» **DIRECTIONS FOR THIS TASK**
For this exercise, restate word for word only the lines from the first line of the data to the line containing "in the grouping".

» **MATERIALS PROVIDED**
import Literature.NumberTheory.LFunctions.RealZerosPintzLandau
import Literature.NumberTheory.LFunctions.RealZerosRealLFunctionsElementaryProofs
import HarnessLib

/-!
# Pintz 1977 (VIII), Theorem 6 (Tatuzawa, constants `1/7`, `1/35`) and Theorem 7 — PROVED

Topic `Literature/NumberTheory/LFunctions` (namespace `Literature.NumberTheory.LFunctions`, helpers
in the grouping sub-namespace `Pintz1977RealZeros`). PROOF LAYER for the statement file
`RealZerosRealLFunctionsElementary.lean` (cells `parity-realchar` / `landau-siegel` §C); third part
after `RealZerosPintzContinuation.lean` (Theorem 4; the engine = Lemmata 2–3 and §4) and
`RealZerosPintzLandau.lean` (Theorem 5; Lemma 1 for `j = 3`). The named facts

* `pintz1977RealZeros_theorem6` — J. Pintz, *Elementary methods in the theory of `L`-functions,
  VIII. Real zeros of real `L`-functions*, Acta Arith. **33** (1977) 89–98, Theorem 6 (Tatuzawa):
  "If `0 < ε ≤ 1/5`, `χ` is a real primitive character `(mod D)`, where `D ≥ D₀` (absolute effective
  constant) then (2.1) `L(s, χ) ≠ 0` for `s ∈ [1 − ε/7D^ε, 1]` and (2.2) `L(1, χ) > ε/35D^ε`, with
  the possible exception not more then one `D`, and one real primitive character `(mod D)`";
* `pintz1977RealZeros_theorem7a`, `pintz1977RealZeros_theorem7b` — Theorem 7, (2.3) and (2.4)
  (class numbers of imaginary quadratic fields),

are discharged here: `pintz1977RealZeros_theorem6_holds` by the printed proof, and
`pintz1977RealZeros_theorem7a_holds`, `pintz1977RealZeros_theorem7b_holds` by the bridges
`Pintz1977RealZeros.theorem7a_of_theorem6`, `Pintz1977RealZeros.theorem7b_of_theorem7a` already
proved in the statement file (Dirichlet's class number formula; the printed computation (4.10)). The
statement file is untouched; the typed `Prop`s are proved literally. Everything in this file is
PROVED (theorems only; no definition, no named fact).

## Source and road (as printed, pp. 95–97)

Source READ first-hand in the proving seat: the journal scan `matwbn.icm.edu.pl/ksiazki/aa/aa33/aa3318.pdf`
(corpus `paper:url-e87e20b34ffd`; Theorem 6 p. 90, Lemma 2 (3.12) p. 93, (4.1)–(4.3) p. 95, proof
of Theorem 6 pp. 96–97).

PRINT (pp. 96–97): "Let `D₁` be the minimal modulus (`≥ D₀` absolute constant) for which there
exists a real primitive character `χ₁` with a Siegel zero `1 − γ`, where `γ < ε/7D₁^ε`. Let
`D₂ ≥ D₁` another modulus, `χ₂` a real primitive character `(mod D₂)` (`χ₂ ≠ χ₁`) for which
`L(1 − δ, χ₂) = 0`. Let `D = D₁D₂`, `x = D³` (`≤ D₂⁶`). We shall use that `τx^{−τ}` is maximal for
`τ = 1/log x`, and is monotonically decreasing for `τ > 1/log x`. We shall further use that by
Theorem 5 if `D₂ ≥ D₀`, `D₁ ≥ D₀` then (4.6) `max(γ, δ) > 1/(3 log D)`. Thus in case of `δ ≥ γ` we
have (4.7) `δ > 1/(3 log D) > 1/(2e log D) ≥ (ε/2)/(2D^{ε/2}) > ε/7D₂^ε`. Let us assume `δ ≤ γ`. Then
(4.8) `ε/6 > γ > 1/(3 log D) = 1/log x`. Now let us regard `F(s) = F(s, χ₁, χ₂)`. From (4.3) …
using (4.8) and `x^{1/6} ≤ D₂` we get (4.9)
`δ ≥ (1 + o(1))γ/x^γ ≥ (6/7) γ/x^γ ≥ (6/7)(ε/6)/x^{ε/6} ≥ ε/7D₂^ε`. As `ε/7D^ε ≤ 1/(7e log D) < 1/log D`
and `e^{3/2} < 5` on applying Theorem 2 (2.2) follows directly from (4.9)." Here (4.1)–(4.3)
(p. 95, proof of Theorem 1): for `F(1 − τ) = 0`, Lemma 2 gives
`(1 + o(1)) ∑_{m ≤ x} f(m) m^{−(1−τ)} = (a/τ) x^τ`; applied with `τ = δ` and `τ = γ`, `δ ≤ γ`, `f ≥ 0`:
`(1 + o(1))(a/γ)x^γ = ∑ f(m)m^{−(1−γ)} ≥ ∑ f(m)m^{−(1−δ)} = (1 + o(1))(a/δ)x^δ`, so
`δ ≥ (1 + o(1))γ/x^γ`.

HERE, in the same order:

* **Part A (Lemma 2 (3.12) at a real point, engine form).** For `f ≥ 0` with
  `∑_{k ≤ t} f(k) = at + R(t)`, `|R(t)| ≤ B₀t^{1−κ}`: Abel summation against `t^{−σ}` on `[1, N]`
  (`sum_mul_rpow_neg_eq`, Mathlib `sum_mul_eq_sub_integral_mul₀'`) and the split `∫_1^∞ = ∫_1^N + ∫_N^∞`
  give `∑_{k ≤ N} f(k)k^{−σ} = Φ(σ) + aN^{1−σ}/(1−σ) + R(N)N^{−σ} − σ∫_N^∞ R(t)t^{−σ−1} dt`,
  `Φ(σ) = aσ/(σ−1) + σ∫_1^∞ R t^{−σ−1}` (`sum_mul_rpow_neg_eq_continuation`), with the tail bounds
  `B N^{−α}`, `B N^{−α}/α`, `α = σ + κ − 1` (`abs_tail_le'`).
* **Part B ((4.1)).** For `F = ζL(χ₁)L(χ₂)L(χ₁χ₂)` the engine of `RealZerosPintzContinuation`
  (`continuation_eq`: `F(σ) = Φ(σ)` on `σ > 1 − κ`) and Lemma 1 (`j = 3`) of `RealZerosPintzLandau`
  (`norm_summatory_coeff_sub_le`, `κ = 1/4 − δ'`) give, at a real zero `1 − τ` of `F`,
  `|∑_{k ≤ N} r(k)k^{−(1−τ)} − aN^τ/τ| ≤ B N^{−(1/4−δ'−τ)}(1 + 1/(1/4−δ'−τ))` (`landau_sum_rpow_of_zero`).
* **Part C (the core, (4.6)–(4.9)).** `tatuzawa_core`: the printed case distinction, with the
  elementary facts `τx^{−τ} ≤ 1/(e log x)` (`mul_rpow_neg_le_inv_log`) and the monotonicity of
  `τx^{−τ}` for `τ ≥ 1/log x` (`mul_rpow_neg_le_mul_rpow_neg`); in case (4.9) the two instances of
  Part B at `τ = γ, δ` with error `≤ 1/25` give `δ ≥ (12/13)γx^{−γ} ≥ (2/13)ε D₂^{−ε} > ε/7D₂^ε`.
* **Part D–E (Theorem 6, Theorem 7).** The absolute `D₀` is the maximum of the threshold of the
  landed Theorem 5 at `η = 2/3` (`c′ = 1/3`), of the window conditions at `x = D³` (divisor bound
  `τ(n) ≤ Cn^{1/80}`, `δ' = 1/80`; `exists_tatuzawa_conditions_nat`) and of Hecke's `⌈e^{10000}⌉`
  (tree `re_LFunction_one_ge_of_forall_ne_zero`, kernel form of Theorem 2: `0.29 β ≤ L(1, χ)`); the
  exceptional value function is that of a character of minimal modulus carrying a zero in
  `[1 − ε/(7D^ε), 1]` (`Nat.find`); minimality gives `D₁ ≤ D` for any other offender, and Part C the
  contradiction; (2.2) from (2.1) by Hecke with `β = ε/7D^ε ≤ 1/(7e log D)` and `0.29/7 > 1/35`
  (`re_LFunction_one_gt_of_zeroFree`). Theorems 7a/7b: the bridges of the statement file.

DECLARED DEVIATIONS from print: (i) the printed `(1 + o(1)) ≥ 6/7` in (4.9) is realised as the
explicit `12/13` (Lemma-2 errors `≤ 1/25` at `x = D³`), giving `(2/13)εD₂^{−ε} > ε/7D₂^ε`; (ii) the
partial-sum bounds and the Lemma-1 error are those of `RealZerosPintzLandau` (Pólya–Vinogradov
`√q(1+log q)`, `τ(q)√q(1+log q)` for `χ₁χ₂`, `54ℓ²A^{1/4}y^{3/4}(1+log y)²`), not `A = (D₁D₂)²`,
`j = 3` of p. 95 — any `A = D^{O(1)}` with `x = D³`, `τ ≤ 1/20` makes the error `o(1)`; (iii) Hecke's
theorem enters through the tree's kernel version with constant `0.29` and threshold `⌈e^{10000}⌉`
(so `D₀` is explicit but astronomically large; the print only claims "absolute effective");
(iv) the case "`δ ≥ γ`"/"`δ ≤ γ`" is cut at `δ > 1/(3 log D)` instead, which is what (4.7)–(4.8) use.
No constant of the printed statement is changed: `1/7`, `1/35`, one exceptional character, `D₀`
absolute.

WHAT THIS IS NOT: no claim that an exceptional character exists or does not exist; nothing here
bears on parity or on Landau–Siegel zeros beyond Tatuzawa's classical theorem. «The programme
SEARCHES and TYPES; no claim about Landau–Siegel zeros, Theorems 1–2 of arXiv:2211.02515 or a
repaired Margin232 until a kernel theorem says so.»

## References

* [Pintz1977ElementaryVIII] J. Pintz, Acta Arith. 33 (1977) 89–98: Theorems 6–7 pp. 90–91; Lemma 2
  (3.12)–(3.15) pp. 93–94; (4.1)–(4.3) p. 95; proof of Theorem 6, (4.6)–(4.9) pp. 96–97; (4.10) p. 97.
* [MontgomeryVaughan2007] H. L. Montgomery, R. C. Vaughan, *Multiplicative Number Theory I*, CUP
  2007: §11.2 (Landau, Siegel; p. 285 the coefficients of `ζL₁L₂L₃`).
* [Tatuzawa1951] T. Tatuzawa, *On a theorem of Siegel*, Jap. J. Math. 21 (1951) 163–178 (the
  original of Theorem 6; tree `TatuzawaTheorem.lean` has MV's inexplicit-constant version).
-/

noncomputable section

» **EXPECTED ANSWER**
import Literature.NumberTheory.LFunctions.RealZerosPintzLandau
import Literature.NumberTheory.LFunctions.RealZerosRealLFunctionsElementaryProofs
import HarnessLib

/-!
# Pintz 1977 (VIII), Theorem 6 (Tatuzawa, constants `1/7`, `1/35`) and Theorem 7 — PROVED

Topic `Literature/NumberTheory/LFunctions` (namespace `Literature.NumberTheory.LFunctions`, helpers
in the grouping sub-namespace `Pintz1977RealZeros`). PROOF LAYER for the statement file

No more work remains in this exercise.